Consider a small surface area of `1 mm^2` at the top of a mercury drop of radius 4.0 mm. Find the force exerted on this area (a) by the air above it (b) by the mercury below it and (c) by the mercury surface in contact with it. Atmospheric pressure `=1.0xx10^5Pa` and surface tension of mercury `=0.465Nm^-1.` Neglect the effect of gravity. Assume all numbers to be exact.

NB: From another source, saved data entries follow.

import Summits.CriticalPhenomena.SAWScalingLimit.Theorems.SAWDefectDecoherenceBoundaryClosureRInnerPolygonsHalfLattice
import Summits.CriticalPhenomena.SAWScalingLimit.Theorems.SAWDefectDecoherenceBoundaryClosureRRootWedgeChain
import HarnessLib

/-!
# Polygon limit data, II: escaping an exact polygon chart, and the depth of off-closure edges
(crux `BoundaryClosureR`, stmt-CriticalPhenomena-14004, line `polygon-parity-squeeze`, registered
stub `polygonLimitData` = piece C1 of the (A) assembly of `stub_polygonIdentification`)

The normalised bulk functional `N_δ(ψ)` of a test `ψ` supported off the root but CROSSING `∂Ω` sees
mid-edges of `Λ_δ` whose scaled midpoints lie outside `closure Ω` (within `δ/2` of `Ω`).  Their mass
is not covered by the polygon `L¹` law (stated on compacts of `closure Ω`); it is controlled by the
boundary layer budgets once one knows that such edges hang at vertices of BOUNDED METRIC DEPTH.  This
file proves that depth bound from the local charts of an exact polygon family:

* `innerNormal_pair` — two of the six inner normals are either opposite or make an angle `≤ 120°`
  (`Re(n' conj n) ≥ -1/2`);
* `exists_escape` — in a chart ball `B(z, R)` where `Ω` is a zigzag half-plane, the intersection or
  the union of two of them, every point `m ∈ B(z, R) ∖ closure Ω` has an escape direction `u`,
  `‖u‖ ≤ 1`: the disc of radius `s/4` about `m + s u` misses `Ω ∩ B(z, R)` for every `s > 0`;
* `depth_lt_of_offClosure` — hence, if the faces of `Λ` have their `δ`-scaled centres in `Ω`, a
  vertex `v ∈ Λ` carrying an edge whose scaled midpoint `m ∈ B(z, R - 16δ)` is off `closure Ω` has
  metric depth `< 16` (the escape disc of radius `3δ` at distance `12δ` contains a scaled face
  centre, `RootWedge.exists_site_near`, which is then a face outside `Λ` within `16` lattice units).
-/

noncomputable section

open scoped Topology ComplexConjugate
open Filter Set Metric
open Literature.Probability.LatticeModels Literature.Probability.RandomPlanarGeometry
open Summit.CriticalPhenomena.SAWScalingLimit.Theorems.PickHalfPlane (RootWedge.exists_site_near)

namespace Summit.CriticalPhenomena.SAWScalingLimit.Theorems.PolygonParitySqueeze.PolygonLimitData

/-! ### 1. The six normals pairwise -/

/-- **Two inner normals are opposite or at angle `≤ 120°`.** For all `k, k'`, either
`n_{k'} = -n_k` or `Re(n_{k'} · conj n_k) ≥ -1/2` (the six normals are the sixth roots of `-1`).
[folklore] -/
theorem innerNormal_pair (k k' : Fin 6) :
    innerNormal k' = -innerNormal k ∨ -(1 / 2 : ℝ) ≤ (innerNormal k' * conj (innerNormal k)).re := by
  have h3 : Real.sqrt 3 * Real.sqrt 3 = 3 := Real.mul_self_sqrt (by norm_num)
  have h3' : 0 < Real.sqrt 3 := Real.sqrt_pos.2 (by norm_num)
  have hs : Real.sqrt 3 / 2 ≠ -(Real.sqrt 3 / 2) := by intro h; linarith
  have hs' : -(Real.sqrt 3 / 2) ≠ Real.sqrt 3 / 2 := fun h => hs h.symm
  fin_cases k <;> fin_cases k' <;> simp [innerNormal_eq, Complex.ext_iff, hs, hs'] <;>
    try norm_num <;> nlinarith [h3, h3']

/-! ### 2. Levels -/

/-- Splitting a level at an intermediate point: `ℓ(y - z) = ℓ(y - m) + ℓ(m - z)`. [folklore] -/
theorem level_split (n z m y : ℂ) :
    ((y - z) * conj n).re = ((y - m) * conj n).re + ((m - z) * conj n).re := by
  rw [← Complex.add_re, ← add_mul, sub_add_sub_cancel]

/-- Moving by `s·u` changes the level by `s·Re(u conj n)`. [folklore] -/
theorem level_add_smul (n z m u : ℂ) (s : ℝ) :
    ((m + (s : ℂ) * u - z) * conj n).re = ((m - z) * conj n).re + s * (u * conj n).re := by
  have e : m + (s : ℂ) * u - z = (m - z) + (s : ℂ) * u := by ring
  rw [e, add_mul, Complex.add_re, mul_assoc, Complex.re_ofReal_mul]

/-- **Escaping one half-plane.** If `m ∉ halfPlane k z`, the disc of radius `s/4` about `m - s n_k`
misses `halfPlane k z`. [folklore] -/
theorem escape_one (k : Fin 6) (z m : ℂ) (hm : m ∉ halfPlane k z) {s : ℝ} (hs : 0 < s) {y : ℂ}
    (hy : dist y (m + (s : ℂ) * (-innerNormal k)) < s / 4) : y ∉ halfPlane k z := by
  rw [mem_halfPlane_iff_level, not_lt] at hm ⊢
  have h1 : ((m + (s : ℂ) * (-innerNormal k) - z) * conj (innerNormal k)).re =
      ((m - z) * conj (innerNormal k)).re - s := by
    rw [level_add_smul, neg_mul, Complex.neg_re, re_innerNormal_mul_conj]; ring
  have h2 := abs_level_le_dist k (m + (s : ℂ) * (-innerNormal k)) y
  rw [level_split (innerNormal k) z (m + (s : ℂ) * (-innerNormal k)) y, h1]
  have h3 := (abs_le.1 (h2.trans hy.le)).2
  linarith

/-- **Escaping two half-planes at angle `≤ 120°`.** If `m` lies in neither of `halfPlane k z`,
`halfPlane k' z` and `Re(n_{k'} conj n_k) ≥ -1/2`, the disc of radius `s/4` about
`m - s (n_k + n_{k'})/2` misses both. [folklore] -/
theorem escape_two (k k' : Fin 6) (z m : ℂ) (hm : m ∉ halfPlane k z) (hm' : m ∉ halfPlane k' z)
    (hc : -(1 / 2 : ℝ) ≤ (innerNormal k' * conj (innerNormal k)).re) {s : ℝ} (hs : 0 < s) {y : ℂ}
    (hy : dist y (m + (s : ℂ) * (-(innerNormal k + innerNormal k') / 2)) < s / 4) :
    y ∉ halfPlane k z ∧ y ∉ halfPlane k' z := by
  set n := innerNormal k with hn
  set n' := innerNormal k' with hn'
  set p := m + (s : ℂ) * (-(n + n') / 2) with hp
  have hc' : -(1 / 2 : ℝ) ≤ (n * conj n').re := by
    have e : (n * conj n').re = (n' * conj n).re := by
      rw [← Complex.conj_re (n * conj n'), map_mul, Complex.conj_conj, mul_comm]
    rw [e]; exact hc
  have hnn : (n * conj n).re = 1 := re_innerNormal_mul_conj k
  have hn'n' : (n' * conj n').re = 1 := re_innerNormal_mul_conj k'
  rw [mem_halfPlane_iff_level, not_lt] at hm hm' ⊢
  rw [mem_halfPlane_iff_level, not_lt]
  -- the levels of `p`
  have hu : ∀ w : ℂ, ((-(n + n') / 2) * conj w).re = -(1 / 2) * ((n * conj w).re + (n' * conj w).re) := by
    intro w
    have e : (-(n + n') / 2) * conj w = (((-(1 / 2) : ℝ)) : ℂ) * (n * conj w + n' * conj w) := by
      push_cast; ring
    rw [e, Complex.re_ofReal_mul, Complex.add_re]
  have hp1 : ((p - z) * conj n).re ≤ -(s / 4) := by
    rw [hp, level_add_smul, hu n, hnn]; nlinarith
  have hp2 : ((p - z) * conj n').re ≤ -(s / 4) := by
    rw [hp, level_add_smul, hu n', hn'n']; nlinarith
  have hd1 := (abs_le.1 ((abs_level_le_dist k p y).trans hy.le)).2
  have hd2 := (abs_le.1 ((abs_level_le_dist k' p y).trans hy.le)).2
  constructor
  · rw [level_split n z p y]; linarith
  · rw [level_split n' z p y]; linarith

/-- The escape vector of `escape_two` has norm `≤ 1`. [folklore] -/
theorem norm_escape_two_le (k k' : Fin 6) : ‖-(innerNormal k + innerNormal k') / 2‖ ≤ 1 := by
  rw [norm_div, norm_neg, Complex.norm_ofNat]
  have := norm_add_le (innerNormal k) (innerNormal k')
  rw [norm_innerNormal, norm_innerNormal] at this
  linarith

/-! ### 3. Escaping a chart -/

/-- **Escape direction off the closure, in a polygon chart.** Let `Ω ∩ B(z, R)` be a zigzag
half-plane, the intersection, or the union of two zigzag half-planes through `z` (within the ball),
and let `m ∈ B(z, R)` lie off `closure Ω`.  Then there is `u`, `‖u‖ ≤ 1`, such that for every
`s > 0` the disc of radius `s/4` about `m + s u` contains no point of `Ω ∩ B(z, R)`.  (In the union
case the two normals are not opposite: otherwise `Ω ∩ B(z, R)` is the ball minus a line and `m` would
lie in `closure Ω`.) [folklore] -/
theorem exists_escape {Ω : Set ℂ} {z : ℂ} {R : ℝ} {k k' : Fin 6}
    (hΩ : Ω ∩ ball z R = halfPlane k z ∩ ball z R ∨
      Ω ∩ ball z R = halfPlane k z ∩ halfPlane k' z ∩ ball z R ∨
      Ω ∩ ball z R = (halfPlane k z ∪ halfPlane k' z) ∩ ball z R)
    {m : ℂ} (hmR : m ∈ ball z R) (hm : m ∉ closure Ω) :
    ∃ u : ℂ, ‖u‖ ≤ 1 ∧ ∀ s : ℝ, 0 < s → ∀ y : ℂ, dist y (m + (s : ℂ) * u) < s / 4 →
      y ∈ ball z R → y ∉ Ω := by
  have hmΩ : m ∉ Ω := fun h => hm (subset_closure h)
  rcases hΩ with h | h | h
  · -- one half-plane
    have hmk : m ∉ halfPlane k z := fun hk => hmΩ (by
      have : m ∈ Ω ∩ ball z R := by rw [h]; exact ⟨hk, hmR⟩
      exact this.1)
    refine ⟨-innerNormal k, by rw [norm_neg, norm_innerNormal], fun s hs y hy hyR hyΩ => ?_⟩
    have : y ∈ halfPlane k z ∩ ball z R := by rw [← h]; exact ⟨hyΩ, hyR⟩
    exact escape_one k z m hmk hs hy this.1
  · -- intersection of two half-planes
    have hmkk : m ∉ halfPlane k z ∩ halfPlane k' z := fun hk => hmΩ (by
      have : m ∈ Ω ∩ ball z R := by rw [h]; exact ⟨hk, hmR⟩
      exact this.1)
    by_cases hmk : m ∈ halfPlane k z
    · have hmk' : m ∉ halfPlane k' z := fun hk' => hmkk ⟨hmk, hk'⟩
      refine ⟨-innerNormal k', by rw [norm_neg, norm_innerNormal], fun s hs y hy hyR hyΩ => ?_⟩
      have : y ∈ halfPlane k z ∩ halfPlane k' z ∩ ball z R := by rw [← h]; exact ⟨hyΩ, hyR⟩
      exact escape_one k' z m hmk' hs hy this.1.2
    · refine ⟨-innerNormal k, by rw [norm_neg, norm_innerNormal], fun s hs y hy hyR hyΩ => ?_⟩
      have : y ∈ halfPlane k z ∩ halfPlane k' z ∩ ball z R := by rw [← h]; exact ⟨hyΩ, hyR⟩
      exact escape_one k z m hmk hs hy this.1.1
  · -- union of two half-planes
    have hmk : m ∉ halfPlane k z := fun hk => hmΩ (by
      have : m ∈ Ω ∩ ball z R := by rw [h]; exact ⟨Or.inl hk, hmR⟩
      exact this.1)
    have hmk' : m ∉ halfPlane k' z := fun hk => hmΩ (by
      have : m ∈ Ω ∩ ball z R := by rw [h]; exact ⟨Or.inr hk, hmR⟩
      exact this.1)
    rcases innerNormal_pair k k' with hopp | hc
    · -- opposite normals: `m` would be in the closure
      exfalso
      apply hm
      have hl0 : ((m - z) * conj (innerNormal k)).re = 0 := by
        rw [mem_halfPlane_iff_level, not_lt] at hmk hmk'
        rw [hopp, map_neg, mul_neg, Complex.neg_re] at hmk'
        linarith
      -- the points `m + ε n_k`, `ε → 0⁺`
      set f : ℕ → ℂ := fun j => m + (((1 / ((j : ℝ) + 1) : ℝ)) : ℂ) * innerNormal k with hf
      have hft : Tendsto f atTop (𝓝 m) := by
        have h1 : Tendsto (fun j : ℕ => (((1 / ((j : ℝ) + 1) : ℝ)) : ℂ)) atTop (𝓝 0) := by
          rw [← Complex.ofReal_zero]
          exact (Complex.continuous_ofReal.tendsto 0).comp tendsto_one_div_add_atTop_nhds_zero_nat
        have h2 := (h1.mul_const (innerNormal k)).const_add m
        rw [zero_mul, add_zero] at h2
        exact h2
      refine mem_closure_of_tendsto hft ?_
      filter_upwards [hft.eventually_mem (isOpen_ball.mem_nhds hmR)] with j hj
      have hpos : (0 : ℝ) < 1 / ((j : ℝ) + 1) := by positivity
      have hjk : f j ∈ halfPlane k z := by
        rw [mem_halfPlane_iff_level, hf, level_add_smul, hl0, re_innerNormal_mul_conj]; linarith
      have : f j ∈ Ω ∩ ball z R := by rw [h]; exact ⟨Or.inl hjk, hj⟩
      exact this.1
    · refine ⟨-(innerNormal k + innerNormal k') / 2, norm_escape_two_le k k',
        fun s hs y hy hyR hyΩ => ?_⟩
      have hy' : y ∈ (halfPlane k z ∪ halfPlane k' z) ∩ ball z R := by rw [← h]; exact ⟨hyΩ, hyR⟩
      obtain ⟨h1, h2⟩ := escape_two k k' z m hmk hmk' hc hs hy
      rcases hy'.1 with h' | h'
      · exact h1 h'
      · exact h2 h'

/-! ### 4. The depth of a vertex carrying an off-closure edge -/

/-- `‖(1 + ζ)/3‖ ≤ 2/3` for the sixth root of unity `ζ = e^{iπ/3}`. [folklore] -/
theorem norm_one_add_triZeta_div_three_le : ‖(1 + triZeta) / 3‖ ≤ 2 / 3 := by
  have hζ : ‖triZeta‖ = 1 := by
    rw [triZeta, show (Real.pi * Complex.I / 3 : ℂ) = ((Real.pi / 3 : ℝ) : ℂ) * Complex.I by
      push_cast; ring, Complex.norm_exp_ofReal_mul_I]
  rw [norm_div, Complex.norm_ofNat]
  have := norm_add_le (1 : ℂ) triZeta
  rw [norm_one, hζ] at this
  linarith

/-- **A scaled face centre in every disc of radius `3δ`.** [folklore] -/
theorem exists_face_near {δ : ℝ} (hδ : 0 < δ) (p : ℂ) :
    ∃ y : HexVertex, dist ((δ : ℂ) * hexCenter y) p < 3 * δ := by
  obtain ⟨s, hs⟩ := RootWedge.exists_site_near hδ p
  refine ⟨(s, 0), ?_⟩
  have hc : hexCenter ((s, 0) : HexVertex) = triEmbed s + (1 + triZeta) / 3 := by
    simp only [hexCenter, Fin.val_zero, Nat.cast_zero, zero_add, one_mul]
  have h1 : ‖(δ : ℂ) * ((1 + triZeta) / 3)‖ ≤ δ * (2 / 3) := by
    rw [norm_mul, Complex.norm_real, Real.norm_of_nonneg hδ.le]
    exact mul_le_mul_of_nonneg_left norm_one_add_triZeta_div_three_le hδ.le
  calc dist ((δ : ℂ) * hexCenter (s, 0)) p = ‖((δ : ℂ) * triEmbed s - p) + (δ : ℂ) * ((1 + triZeta) / 3)‖ := by
        rw [dist_eq_norm, hc]; congr 1; ring
    _ ≤ ‖(δ : ℂ) * triEmbed s - p‖ + ‖(δ : ℂ) * ((1 + triZeta) / 3)‖ := norm_add_le _ _
    _ ≤ 2 * δ + δ * (2 / 3) := add_le_add hs h1
    _ < 3 * δ := by linarith

/-- **Off-closure edges hang at vertices of depth `< 16`.** In a polygon chart `B(z, R)` of `Ω`,
let the faces of `Λ` have their `δ`-scaled centres in `Ω`, and let `v` be any face with a point `m`
within `δ/2` of its scaled centre (e.g. the scaled midpoint of an edge at `v`) such that
`m ∈ B(z, R - 16δ) ∖ closure Ω`.  Then every metric depth of `v` in `Λ` is `< 16`: the escape disc
of radius `3δ` about `m + 12δ·u` contains a scaled face centre, inside the chart ball and off `Ω`,
hence a face outside `Λ` at lattice distance `< 16` from `v`. [folklore] -/
theorem depth_lt_of_offClosure {Ω : Set ℂ} {z : ℂ} {R : ℝ} {k k' : Fin 6}
    (hΩ : Ω ∩ ball z R = halfPlane k z ∩ ball z R ∨
      Ω ∩ ball z R = halfPlane k z ∩ halfPlane k' z ∩ ball z R ∨
      Ω ∩ ball z R = (halfPlane k z ∪ halfPlane k' z) ∩ ball z R)
    {Λ : Finset HexVertex} {δ : ℝ} (hδ : 0 < δ) (hcar : ∀ y ∈ Λ, (δ : ℂ) * hexCenter y ∈ Ω)
    {v : HexVertex} {m : ℂ} (hvm : dist m ((δ : ℂ) * hexCenter v) ≤ δ / 2)
    (hmR : m ∈ ball z (R - 16 * δ)) (hm : m ∉ closure Ω) {j : ℕ} (hj : IsMetricDepth Λ v j) :
    j < 16 := by
  have hmR' : m ∈ ball z R := ball_subset_ball (by linarith) hmR
  obtain ⟨u, hu, hesc⟩ := exists_escape hΩ hmR' hm
  set p : ℂ := m + (((12 * δ : ℝ)) : ℂ) * u with hp
  obtain ⟨y, hy⟩ := exists_face_near hδ p
  have hs : (0 : ℝ) < 12 * δ := by positivity
  -- the face `y` is in the chart ball and off `Ω`, hence outside `Λ`
  have hpm : dist p m ≤ 12 * δ := by
    rw [hp, dist_eq_norm, add_sub_cancel_left, norm_mul, Complex.norm_real, Real.norm_of_nonneg hs.le]
    exact (mul_le_mul_of_nonneg_left hu hs.le).trans (le_of_eq (mul_one _))
  have hyR : (δ : ℂ) * hexCenter y ∈ ball z R := by
    rw [mem_ball] at hmR ⊢
    linarith [dist_triangle ((δ : ℂ) * hexCenter y) p z, dist_triangle p m z]
  have hyΩ : (δ : ℂ) * hexCenter y ∉ Ω := hesc (12 * δ) hs _ (by linarith) hyR
  have hyΛ : y ∉ Λ := fun h => hyΩ (hcar y h)
  -- but it is within lattice distance `16` of `v`
  have hdist : dist (hexCenter y) (hexCenter v) < 16 := by
    have h1 : dist ((δ : ℂ) * hexCenter y) ((δ : ℂ) * hexCenter v) < 16 * δ := by
      linarith [dist_triangle ((δ : ℂ) * hexCenter y) p ((δ : ℂ) * hexCenter v),
        dist_triangle p m ((δ : ℂ) * hexCenter v)]
    have e : dist ((δ : ℂ) * hexCenter y) ((δ : ℂ) * hexCenter v) = δ * dist (hexCenter y) (hexCenter v) := by
      rw [dist_eq_norm, dist_eq_norm, ← mul_sub, norm_mul, Complex.norm_real, Real.norm_of_nonneg hδ.le]
    rw [e] at h1
    by_contra hge
    push Not at hge
    have := mul_le_mul_of_nonneg_left hge hδ.le
    linarith
  by_contra hj16
  push Not at hj16
  exact hyΛ (hj.1 y (hdist.le.trans (by exact_mod_cast hj16)))

/-! ### Registered form -/

/-- **Registered helper `polygonLimitData_depth`** (crux item stmt-CriticalPhenomena-14004, line
`polygon-parity-squeeze`, sub-goal of the stub `polygonLimitData`): registry form (one `∀`-term) of
`depth_lt_of_offClosure`. [folklore] -/
theorem polygonLimitData_depth : ∀ (Ω : Set ℂ) (z : ℂ) (R : ℝ) (k k' : Fin 6), (Ω ∩ Metric.ball z R = halfPlane k z ∩ Metric.ball z R ∨ Ω ∩ Metric.ball z R = halfPlane k z ∩ halfPlane k' z ∩ Metric.ball z R ∨ Ω ∩ Metric.ball z R = (halfPlane k z ∪ halfPlane k' z) ∩ Metric.ball z R) → ∀ (Λ : Finset HexVertex) (δ : ℝ), 0 < δ → (∀ y ∈ Λ, (δ : ℂ) * hexCenter y ∈ Ω) → ∀ (v : HexVertex) (m : ℂ), dist m ((δ : ℂ) * hexCenter v) ≤ δ / 2 → m ∈ Metric.ball z (R - 16 * δ) → m ∉ closure Ω → ∀ j : ℕ, IsMetricDepth Λ v j → j < 16 :=
  fun _ _ _ _ _ hΩ _ _ hδ hcar _ _ hvm hmR hm _ hj => depth_lt_of_offClosure hΩ hδ hcar hvm hmR hm hj

end Summit.CriticalPhenomena.SAWScalingLimit.Theorems.PolygonParitySqueeze.PolygonLimitData

end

To solve the problem, we will calculate the forces exerted on a small surface area of `1 mm²` at the top of a mercury drop of radius `4.0 mm`. We will find the forces exerted by the air above, the mercury below, and the mercury surface in contact with it. ### Given Data: - Surface area, \( A = 1 \, \text{mm}^2 = 1 \times 10^{-6} \, \text{m}^2 \) - Radius of mercury drop, \( R = 4.0 \, \text{mm} = 4.0 \times 10^{-3} \, \text{m} \) - Atmospheric pressure, \( P_0 = 1.0 \times 10^5 \, \text{Pa} \) - Surface tension of mercury, \( \gamma = 0.465 \, \text{N/m} \) ### (a) Force exerted by the air above the mercury drop: The force exerted by the air can be calculated using the formula: \[ F_{\text{air}} = P_0 \times A \] Substituting the values: \[ F_{\text{air}} = (1.0 \times 10^5 \, \text{Pa}) \times (1 \times 10^{-6} \, \text{m}^2) = 0.1 \, \text{N} \] ### (b) Force exerted by the mercury below the drop: To find the force exerted by the mercury below, we first need to calculate the excess pressure inside the mercury drop using the formula: \[ \Delta P = \frac{2\gamma}{R} \] Substituting the values: \[ \Delta P = \frac{2 \times 0.465 \, \text{N/m}}{4.0 \times 10^{-3} \, \text{m}} = 232.5 \, \text{Pa} \] The total pressure below the surface is the sum of the atmospheric pressure and the excess pressure: \[ P_{\text{total}} = P_0 + \Delta P = (1.0 \times 10^5 \, \text{Pa}) + (232.5 \, \text{Pa}) = 100232.5 \, \text{Pa} \] Now, we can calculate the force exerted by the mercury below: \[ F_{\text{mercury}} = P_{\text{total}} \times A \] Substituting the values: \[ F_{\text{mercury}} = (100232.5 \, \text{Pa}) \times (1 \times 10^{-6} \, \text{m}^2) = 0.1002325 \, \text{N} \] ### (c) Force exerted by the mercury surface in contact with the area: The force exerted by the mercury surface in contact can be calculated using the excess pressure: \[ F_{\text{contact}} = \Delta P \times A \] Substituting the values: \[ F_{\text{contact}} = (232.5 \, \text{Pa}) \times (1 \times 10^{-6} \, \text{m}^2) = 0.0002325 \, \text{N} \] ### Summary of Forces: - Force exerted by air above: \( F_{\text{air}} = 0.1 \, \text{N} \) - Force exerted by mercury below: \( F_{\text{mercury}} = 0.1002325 \, \text{N} \) - Force exerted by mercury surface in contact: \( F_{\text{contact}} = 0.0002325 \, \text{N} \)